- _Required work_: Emit an exact copy of the lines running from the start of the records to the line containing "refine (norm_add_le _", both included.

- _Dataset entries_:
◇ ◇ ◇ ◇ ◇ ◇ ◇

include hθ hf hmaps in
/-- Sup bound `‖∂ₜ (f ∘ Θ)‖ ≤ B₁ Aₜ + Bₜ`. [folklore] -/
theorem norm_timeDeriv_scomp_le {Aₜ B₁ Bₜ : ℝ} (hAₜ : ∀ Ξ ∈ W₁, ‖timeDeriv θ Ξ‖ ≤ Aₜ)
    (hB₁ : ∀ X ∈ W₂, ‖spaceDeriv f X‖ ≤ B₁) (hBₜ : ∀ X ∈ W₂, ‖timeDeriv f X‖ ≤ Bₜ)
    {Ξ : Parabolic E₁} (hΞ : Ξ ∈ W₁) :
    ‖timeDeriv (fun Ξ' : Parabolic E₁ => f ⟨θ Ξ', Ξ'.t⟩) Ξ‖ ≤ B₁ * Aₜ + Bₜ := by
  rw [timeDeriv_scomp hθ hf hmaps hΞ]
  have hB0 : 0 ≤ B₁ := (norm_nonneg _).trans (hB₁ _ (hmaps Ξ hΞ))
  refine (norm_add_le _ _).trans (add_le_add ?_ (hBₜ _ (hmaps Ξ hΞ)))
  exact (ContinuousLinearMap.le_opNorm _ _).trans
    (mul_le_mul (hB₁ _ (hmaps Ξ hΞ)) (hAₜ Ξ hΞ) (norm_nonneg _) hB0)

include hθ hf hmaps hW₁ in
/-- Sup bound `‖D² (f ∘ Θ)‖ ≤ B₂ A₁² + B₁ A₂`. [folklore] -/
theorem norm_spaceDeriv_spaceDeriv_scomp_le {A₁ A₂ B₁ B₂ : ℝ}
    (hA₁ : ∀ Ξ ∈ W₁, ‖spaceDeriv θ Ξ‖ ≤ A₁)
    (hA₂ : ∀ Ξ ∈ W₁, ‖spaceDeriv (spaceDeriv θ) Ξ‖ ≤ A₂)
    (hB₁ : ∀ X ∈ W₂, ‖spaceDeriv f X‖ ≤ B₁)
    (hB₂ : ∀ X ∈ W₂, ‖spaceDeriv (spaceDeriv f) X‖ ≤ B₂) {Ξ : Parabolic E₁} (hΞ : Ξ ∈ W₁) :
    ‖spaceDeriv (spaceDeriv fun Ξ' : Parabolic E₁ => f ⟨θ Ξ', Ξ'.t⟩) Ξ‖ ≤
      B₂ * A₁ ^ 2 + B₁ * A₂ := by
  have hA0 : 0 ≤ A₁ := (norm_nonneg _).trans (hA₁ Ξ hΞ)
  have hB10 : 0 ≤ B₁ := (norm_nonneg _).trans (hB₁ _ (hmaps Ξ hΞ))
  have hB20 : 0 ≤ B₂ := (norm_nonneg _).trans (hB₂ _ (hmaps Ξ hΞ))
  have hA20 : 0 ≤ A₂ := (norm_nonneg _).trans (hA₂ Ξ hΞ)
  refine ContinuousLinearMap.opNorm_le_bound _ (by positivity) fun v => ?_
  refine ContinuousLinearMap.opNorm_le_bound _ (by positivity) fun w => ?_
  rw [spaceDeriv_spaceDeriv_scomp hθ hf hmaps hW₁ hΞ]
  have h1 : ‖spaceDeriv (spaceDeriv f) ⟨θ Ξ, Ξ.t⟩ (spaceDeriv θ Ξ v) (spaceDeriv θ Ξ w)‖ ≤
      B₂ * A₁ ^ 2 * ‖v‖ * ‖w‖ := by
    calc ‖spaceDeriv (spaceDeriv f) ⟨θ Ξ, Ξ.t⟩ (spaceDeriv θ Ξ v) (spaceDeriv θ Ξ w)‖
        ≤ ‖spaceDeriv (spaceDeriv f) ⟨θ Ξ, Ξ.t⟩‖ * ‖spaceDeriv θ Ξ v‖ * ‖spaceDeriv θ Ξ w‖ :=
          ContinuousLinearMap.le_opNorm₂ _ _ _
      _ ≤ B₂ * (A₁ * ‖v‖) * (A₁ * ‖w‖) := by
          gcongr
          · exact hB₂ _ (hmaps Ξ hΞ)
          · exact (ContinuousLinearMap.le_opNorm _ _).trans
              (mul_le_mul_of_nonneg_right (hA₁ Ξ hΞ) (norm_nonneg _))
          · exact (ContinuousLinearMap.le_opNorm _ _).trans
              (mul_le_mul_of_nonneg_right (hA₁ Ξ hΞ) (norm_nonneg _))
      _ = B₂ * A₁ ^ 2 * ‖v‖ * ‖w‖ := by ring
  have h2 : ‖spaceDeriv f ⟨θ Ξ, Ξ.t⟩ (spaceDeriv (spaceDeriv θ) Ξ v w)‖ ≤
      B₁ * A₂ * ‖v‖ * ‖w‖ := by
    calc ‖spaceDeriv f ⟨θ Ξ, Ξ.t⟩ (spaceDeriv (spaceDeriv θ) Ξ v w)‖
        ≤ ‖spaceDeriv f ⟨θ Ξ, Ξ.t⟩‖ * ‖spaceDeriv (spaceDeriv θ) Ξ v w‖ :=
          ContinuousLinearMap.le_opNorm _ _
      _ ≤ B₁ * (A₂ * ‖v‖ * ‖w‖) := by
          gcongr
          · exact hB₁ _ (hmaps Ξ hΞ)
          · exact (ContinuousLinearMap.le_opNorm₂ _ _ _).trans (by gcongr; exact hA₂ Ξ hΞ)
      _ = B₁ * A₂ * ‖v‖ * ‖w‖ := by ring
  calc _ ≤ ‖spaceDeriv (spaceDeriv f) ⟨θ Ξ, Ξ.t⟩ (spaceDeriv θ Ξ v) (spaceDeriv θ Ξ w)‖ +
        ‖spaceDeriv f ⟨θ Ξ, Ξ.t⟩ (spaceDeriv (spaceDeriv θ) Ξ v w)‖ := norm_add_le _ _
    _ ≤ B₂ * A₁ ^ 2 * ‖v‖ * ‖w‖ + B₁ * A₂ * ‖v‖ * ‖w‖ := add_le_add h1 h2
    _ = (B₂ * A₁ ^ 2 + B₁ * A₂) * ‖v‖ * ‖w‖ := by ring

◇ ◇ ◇ ◇ ◇ ◇ ◇

- _Result of the task_:
include hθ hf hmaps in
/-- Sup bound `‖∂ₜ (f ∘ Θ)‖ ≤ B₁ Aₜ + Bₜ`. [folklore] -/
theorem norm_timeDeriv_scomp_le {Aₜ B₁ Bₜ : ℝ} (hAₜ : ∀ Ξ ∈ W₁, ‖timeDeriv θ Ξ‖ ≤ Aₜ)
    (hB₁ : ∀ X ∈ W₂, ‖spaceDeriv f X‖ ≤ B₁) (hBₜ : ∀ X ∈ W₂, ‖timeDeriv f X‖ ≤ Bₜ)
    {Ξ : Parabolic E₁} (hΞ : Ξ ∈ W₁) :
    ‖timeDeriv (fun Ξ' : Parabolic E₁ => f ⟨θ Ξ', Ξ'.t⟩) Ξ‖ ≤ B₁ * Aₜ + Bₜ := by
  rw [timeDeriv_scomp hθ hf hmaps hΞ]
  have hB0 : 0 ≤ B₁ := (norm_nonneg _).trans (hB₁ _ (hmaps Ξ hΞ))
  refine (norm_add_le _ _).trans (add_le_add ?_ (hBₜ _ (hmaps Ξ hΞ)))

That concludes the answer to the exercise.